If Precision-Shooting reduces the house-edge or eliminates it altogether; then the idea that a Precision-Shooter would want to throw the dice as often as possible makes a lot of sense.

With that in mind, I thought that a list of suggestions that will increase the number of times that you get your hands on the dice, might be a good idea.

Suggestion #1 – Play During “Off” Hours

Prime time for most casinos is from 7 pm to 2 am.  The range of those hours may vary somewhat from city to city, and casino to casino.  However, we can generally agree that the tables are busiest at night, and emptiest in the very early morning from 5 am to 10 am.  The other hours connecting those empty and busy periods are somewhere between the two extremes.

Suggestion #2 – Play During “Off” Days

Tuesday and Wednesday are traditionally the lightest days for in-house traffic, while Friday, Saturday and Sunday are customarily the busiest.  Of course if a casino is offering 5x-Points on all of their Tuesday and Wednesday slot action, then the casino may be crowded, but the craps tables may still be barely attended, especially in the morning. 
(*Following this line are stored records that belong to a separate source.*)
/-- **Unfolding `E(z, s)` against an `SL₂(ℤ)`-invariant function** (Iwaniec, *Spectral Methods*,
§3.2 and (7.4); Rankin 1939, §4): for a horocycle datum `G` and `Re s > 1`,
`∫_𝒟 G(w) E(w, s) dμ(w) = ∫₀^∞ (∫₀¹ G(x+iy) dx) y^{s-2} dy = mellin m (s - 1)`.
[cite: Rankin1939, §4] -/
theorem setIntegral_fd_mul_eisensteinE_eq_mellin (hGc : Continuous G)
    (hGinv : ∀ (A : SL(2, ℤ)) (τ : ℍ), G (A • τ) = G τ) (hG0 : ∀ τ, 0 ≤ G τ)
    (hGB : ∀ τ, G τ ≤ B) (hC : ∀ n, 0 ≤ C n) (hC0 : C 0 = 0) (ha : 0 < a) (hκ : 0 ≤ κ)
    (hs : ∀ y : ℝ, 0 < y → Summable fun n : ℕ ↦ C n * Real.exp (-a * n * y))
    (hm : ∀ y : ℝ, 0 < y → ∫ x in (0 : ℝ)..1, G (pt x y) = y ^ κ * ∑' n : ℕ, C n * Real.exp (-a * n * y))
    {s : ℂ} (hs1 : 1 < s.re) :
    ∫ w in ModularGroup.fd, (G w : ℂ) * eisensteinE w s =
      mellin (fun y : ℝ ↦ ((∫ x in (0 : ℝ)..1, G (pt x y) : ℝ) : ℂ)) (s - 1) := by
  -- the tree's unfolding lemma with `u = G`, `Ψ = (Im ·)^s`
  have hua : IsAutomorphic (𝒮ℒ : Subgroup (GL (Fin 2) ℝ)) (fun w ↦ (G w : ℂ)) := by
    rintro γ ⟨A, rfl⟩ z
    simp only
    rw [show (Matrix.SpecialLinearGroup.mapGL ℝ A : GL (Fin 2) ℝ) • z = A • z from rfl, hGinv]
  have hΨ : ∀ (n : ℤ) (w : ℍ), ((((n : ℝ) +ᵥ w).im : ℝ) : ℂ) ^ s = ((w.im : ℝ) : ℂ) ^ s := by
    intro n w; rw [UpperHalfPlane.vadd_im]
  have hsum : ∀ w : ℍ, Summable fun v : EisensteinSeries.gammaSet 1 1 0 ↦
      ‖(((rowRep v • w).im : ℝ) : ℂ) ^ s‖ := by
    intro w
    simp_rw [im_rowRep_cpow_eq_esTerm]
    exact (summable_esTerm hs1 w).norm
  have hint := integrable_indicator_stripFD_cpow_mul hGc hG0 hGB hC hC0 ha hκ hs hm hs1
  have h := setIntegral_fd_mul_tsum_coset (u := fun w ↦ (G w : ℂ)) (Ψ := fun w ↦ ((w.im : ℝ) : ℂ) ^ s)
    hua hΨ hsum hint
  simp_rw [tsum_im_rowRep_cpow] at h
  -- left-hand side
  have hL : ∫ w in ModularGroup.fd, (G w : ℂ) * (2 * eisensteinE w s) =
      2 * ∫ w in ModularGroup.fd, (G w : ℂ) * eisensteinE w s := by
    rw [← integral_const_mul]
    refine setIntegral_congr_fun ModularGroup.isClosed_fd.measurableSet fun w _ ↦ ?_
    ring
  -- right-hand side: Fubini on the strip
  have hF : IntegrableOn (fun w : ℍ ↦ ((w.im : ℝ) : ℂ) ^ s * (G w : ℂ)) stripFD volume := by
    rw [← integrable_indicator_iff measurableSet_stripFD]
    refine hint.congr (Eventually.of_forall fun w ↦ ?_)
    by_cases hw : w ∈ stripFD
    · simp [Set.indicator_of_mem hw]
    · simp [Set.indicator_of_notMem hw]
  have hR : ∫ w in stripFD, ((w.im : ℝ) : ℂ) ^ s * (G w : ℂ) =
      mellin (fun y : ℝ ↦ ((∫ x in (0 : ℝ)..1, G (pt x y) : ℝ) : ℂ)) (s - 1) := by
    rw [setIntegral_stripFD_eq hF, mellin]
    refine setIntegral_congr_fun measurableSet_Ioi fun y hy ↦ ?_
    have hy0 : (0 : ℝ) < y := hy
    have hyc : (y : ℂ) ≠ 0 := by exact_mod_cast hy0.ne'
    have hinner : ∫ x in Ico (0 : ℝ) 1, (((pt x y).im : ℝ) : ℂ) ^ s * (G (pt x y) : ℂ) =
        ((y : ℝ) : ℂ) ^ s * ((∫ x in (0 : ℝ)..1, G (pt x y) : ℝ) : ℂ) := by
      simp_rw [pt_im hy0]
      rw [integral_const_mul, integral_Ico_eq_integral_Ioc, ← intervalIntegral.integral_of_le zero_le_one,
        intervalIntegral.integral_ofReal]
    rw [hinner, Complex.real_smul, ← mul_assoc]
    congr 1
    rw [show s - 1 - 1 = s + (-2 : ℂ) by ring, Complex.cpow_add _ _ hyc, Complex.cpow_neg,
      Complex.cpow_two]
    push_cast
    ring
  rw [hL, hR] at h
  have h2 : (2 : ℂ) ≠ 0 := two_ne_zero
  exact mul_left_cancel₀ h2 h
During busy convention periods, major sporting events, and of course long weekends and holidays you can expect the biggest crowds.  However, the two days BEFORE a long weekend, and the day AFTER a long weekend is traditionally the LIGHTEST.

Suggestion #3 – Play during “Off” Season

When the weather is a searing 132-degrees in the shade, Las Vegas, Laughlin and Mesquite offers some of the best travel bargains as well as some of the emptiest craps tables.  During the late fall, winter and early spring, Las Vegas is crushed by conventioneers, snowbird refugees from colder gaming environs, plus California and Arizona daytrippers.
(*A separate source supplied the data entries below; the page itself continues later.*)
import Mathlib.Analysis.Calculus.BumpFunction.Normed
import Mathlib.Analysis.Calculus.BumpFunction.InnerProduct
import Literature.Analysis.FluidPDE.TransversePeriodization
import HarnessLib

/-!
# Transverse profiles with the moment conditions (3.5) of De Lellis–Kwon 2022:
# `⟨ψ⟩ = ⟨ψ³⟩ = 0, ⟨ψ²⟩ = 1` and `⟨ψ⟩ = 0, ⟨ψ³⟩ = 1`, concentrated near a point of `𝕋²`

Analysis/FluidPDE support file on the discharge path of `Torus.DeLellisKwon2022_thm11`
(everything proved; no named facts). De Lellis–Kwon, Anal. PDE 15 (2022) = arXiv:2006.06482, §3.1
(3.5)–(3.6), impose on the Mikado profiles `ψ_f` (functions on `𝕋³` constant along `f`)

> `⟨ψ_f⟩ = ⟨ψ_f³⟩ = 0`, `⟨ψ_f²⟩ = 1` for `f ∈ 𝓕^{j,R}`;  `⟨ψ_f⟩ = 0`, `⟨ψ_f³⟩ = 1` for `f ∈ 𝓕^{j,φ}`,
> `supp ψ_f ⊂ B(l_f, η/10)`

("the different moment conditions will play a major role": the `R`-profiles cancel the stress, the
`φ`-profiles cancel the unsolved flux current). Since `ψ_f` will be the pull-back `G ∘ L_f` of a
profile `G` on `𝕋²` along a measure-preserving transverse map (`LineDatum.integral_pull_pow`,
`LinePullback`), it suffices to produce the TRANSVERSE profiles `G` on `𝕋²` with these moments and
with support in an arbitrarily small neighbourhood of a point. This file does so, in the framework
of the tree's `Transverse.conc` (`TransversePeriodization`: periodisation of `κ₀ · rescale a μ f₀` for a
Euclidean profile `f₀` with `tsupport ⊆ B̄(c₀, 1/4)`, `c₀ = (½, ½)`, `μ ≥ 1`):

* `DLK.motherBump` / `DLK.gb` — a normalised smooth bump `g ≥ 0` on `ℝ²` (`∫ g = 1`,
  `supp g = B(0, 1/20)`, `∫ g² > 0`, `∫ g³ > 0`);
* `DLK.profR = g(· - c₀ - e) - g(· - c₀ + e)`, `DLK.profPhi = 2g(· - c₀ - e) - g(· - c₀ + e) - g(· - c₀ - e')`
  (`e = (1/8, 0)`, `e' = (0, 1/8)`; pairwise disjoint supports) — Euclidean profiles
  (`Transverse.IsProfile`) with **`∫ profR = ∫ profR³ = 0`, `∫ profR² = 2∫g² > 0`** and
  **`∫ profPhi = 0`, `∫ profPhi³ = 6∫g³ > 0`** (translation invariance; the cross terms vanish
  pointwise);
* `DLK.transR μ = conc κ_R 0 μ profR`, `DLK.transPhi μ = conc κ_φ 0 μ profPhi` with
  `κ_R = μ (∫profR²)^{-1/2}`, `κ_φ = (μ²/∫profPhi³)^{1/3}` — **the transverse profiles on `𝕋²`**:
  smooth, **`∫ transR = ∫ transR³ = 0`, `∫ transR² = 1`; `∫ transPhi = 0`, `∫ transPhi³ = 1`**
  (`μ ≥ 1`), and **small support**: a nonzero value at `x ∈ 𝕋²` forces `x = proj w` with
  `‖w - c₀‖ ≤ 1/(4μ)` (`DLK.exists_lift_of_transR_ne_zero`, `…transPhi…`) — the hypothesis shape of
  the tube lemma `LineDatum.exists_dist_geodesic_le_of_pull_ne_zero` (`LineGeodesic`).

## Mathlib / tree search

Mathlib: `ContDiffBump.normed` (`integral_normed`, `support_normed_eq`, `tsupport_normed_eq`,
`contDiff_normed`, `nonneg_normed`), `integral_sub_right_eq_self`, `integral_pos_iff_support_of_nonneg`.
Tree: `Transverse.conc/IsProfile/conc_apply/isSmooth_conc/integral_conc/integral_comp_conc/
tsupport_rescale_subset/integral_rescale` (`TransverseProfile`, `TransversePeriodization`), whose own
profiles `psiT` have `∫ψ = 0`, `∫ψ² = 1` but no control of `∫ψ³` (`lean search 'integral.*\\^ 3|third moment'`).

## References

* C. De Lellis, H. Kwon, Anal. PDE 15 (2022) = arXiv:2006.06482, §3.1 (3.5)–(3.6). [DelellisKwon2022]
-/

noncomputable section

open Set Filter Topology Function MeasureTheory Metric
open scoped ContDiff

namespace Literature.Analysis.FluidPDE

namespace DLK

open Transverse FunctionSpaces FunctionSpaces.Torus

/-- The Euclidean plane `ℝ²`, local notation. -/
local notation "E²" => EuclideanSpace ℝ (Fin 2)

/-! ## The mother bump -/

/-- A smooth bump centred at `0 ∈ ℝ²`, equal to `1` on `B̄(0, 1/40)` and supported in `B(0, 1/20)`. [folklore] -/
def motherBump : ContDiffBump (0 : E²) := ⟨1 / 40, 1 / 20, by norm_num, by norm_num⟩

/-- `g = motherBump.normed`: smooth, `≥ 0`, `∫ g = 1`, `supp g = B(0, 1/20)`. [folklore] -/
def gb (z : E²) : ℝ := motherBump.normed volume z

/-- `g ≥ 0`. [folklore] -/
theorem gb_nonneg (z : E²) : 0 ≤ gb z := motherBump.nonneg_normed z

/-- `g` is smooth. [folklore] -/
theorem contDiff_gb : ContDiff ℝ ∞ gb := motherBump.contDiff_normed

/-- `g` is continuous. [folklore] -/
theorem continuous_gb : Continuous gb := motherBump.continuous_normed

/-- `∫ g = 1`. [folklore] -/
theorem integral_gb : ∫ z, gb z = 1 := motherBump.integral_normed

/-- `supp g = B(0, 1/20)`. [folklore] -/
theorem support_gb : Function.support gb = ball (0 : E²) (1 / 20) := motherBump.support_normed_eq

/-- `tsupport g = B̄(0, 1/20)`. [folklore] -/
theorem tsupport_gb : tsupport gb = closedBall (0 : E²) (1 / 20) := motherBump.tsupport_normed_eq

/-- `g z ≠ 0 → ‖z‖ < 1/20`. [folklore] -/
theorem norm_lt_of_gb_ne_zero {z : E²} (h : gb z ≠ 0) : ‖z‖ < 1 / 20 := by
  have : z ∈ Function.support gb := h
  rw [support_gb, mem_ball, dist_zero_right] at this
  exact this

/-- `g` has compact support. [folklore] -/
theorem hasCompactSupport_gb : HasCompactSupport gb := motherBump.hasCompactSupport_normed

/-- The powers `g^p`, `p ≥ 1`, have positive integral (`g ≥ 0` is continuous and positive near `0`). [folklore] -/
theorem integral_gb_pow_pos {p : ℕ} (hp : p ≠ 0) : 0 < ∫ z, gb z ^ p := by
  have hint : Integrable (fun z => gb z ^ p) :=
    (continuous_gb.pow p).integrable_of_hasCompactSupport
      (hasCompactSupport_gb.comp_left (g := fun x : ℝ => x ^ p) (zero_pow hp))
  rw [integral_pos_iff_support_of_nonneg (fun z => pow_nonneg (gb_nonneg z) p) hint]
  have hsupp : Function.support (fun z => gb z ^ p) = ball (0 : E²) (1 / 20) := by
    rw [Function.support_pow _ hp, support_gb]
  rw [hsupp]
  exact measure_ball_pos _ _ (by norm_num)

/-! ## Translates with disjoint supports -/

/-- The horizontal offset `e = (1/8, 0)`. [folklore] -/
def offH : E² := EuclideanSpace.single 0 (1 / 8)

/-- The vertical offset `e' = (0, 1/8)`. [folklore] -/
def offV : E² := EuclideanSpace.single 1 (1 / 8)

/-- `‖e‖ = 1/8`. [folklore] -/
theorem norm_offH : ‖offH‖ = 1 / 8 := by
  rw [offH, PiLp.norm_single, Real.norm_of_nonneg (by norm_num)]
Conversely, when the frigid winter storms of the East Coast blow into Atlantic City, only the heartiest of craps players will trudge through 37” of snow and 50mph icy winds for a chance to roll the bones.

In essence, if you play when most other people DON’T want to, you’ll find that the dice cycle around to your spot with a much quicker tempo.  If you avoid the crowds, you increase the number of times that the dice will be in your hands.

Not Anti-Social, Just Pro-Profit

I don’t want you to get the idea that I’m anti-social, or that I don’t like playing craps with other people.  It’s fun to be at a full table when the dice are sizzling hot and the black, purple, orange and gray (or brown) chips are tumbling in like an avalanche.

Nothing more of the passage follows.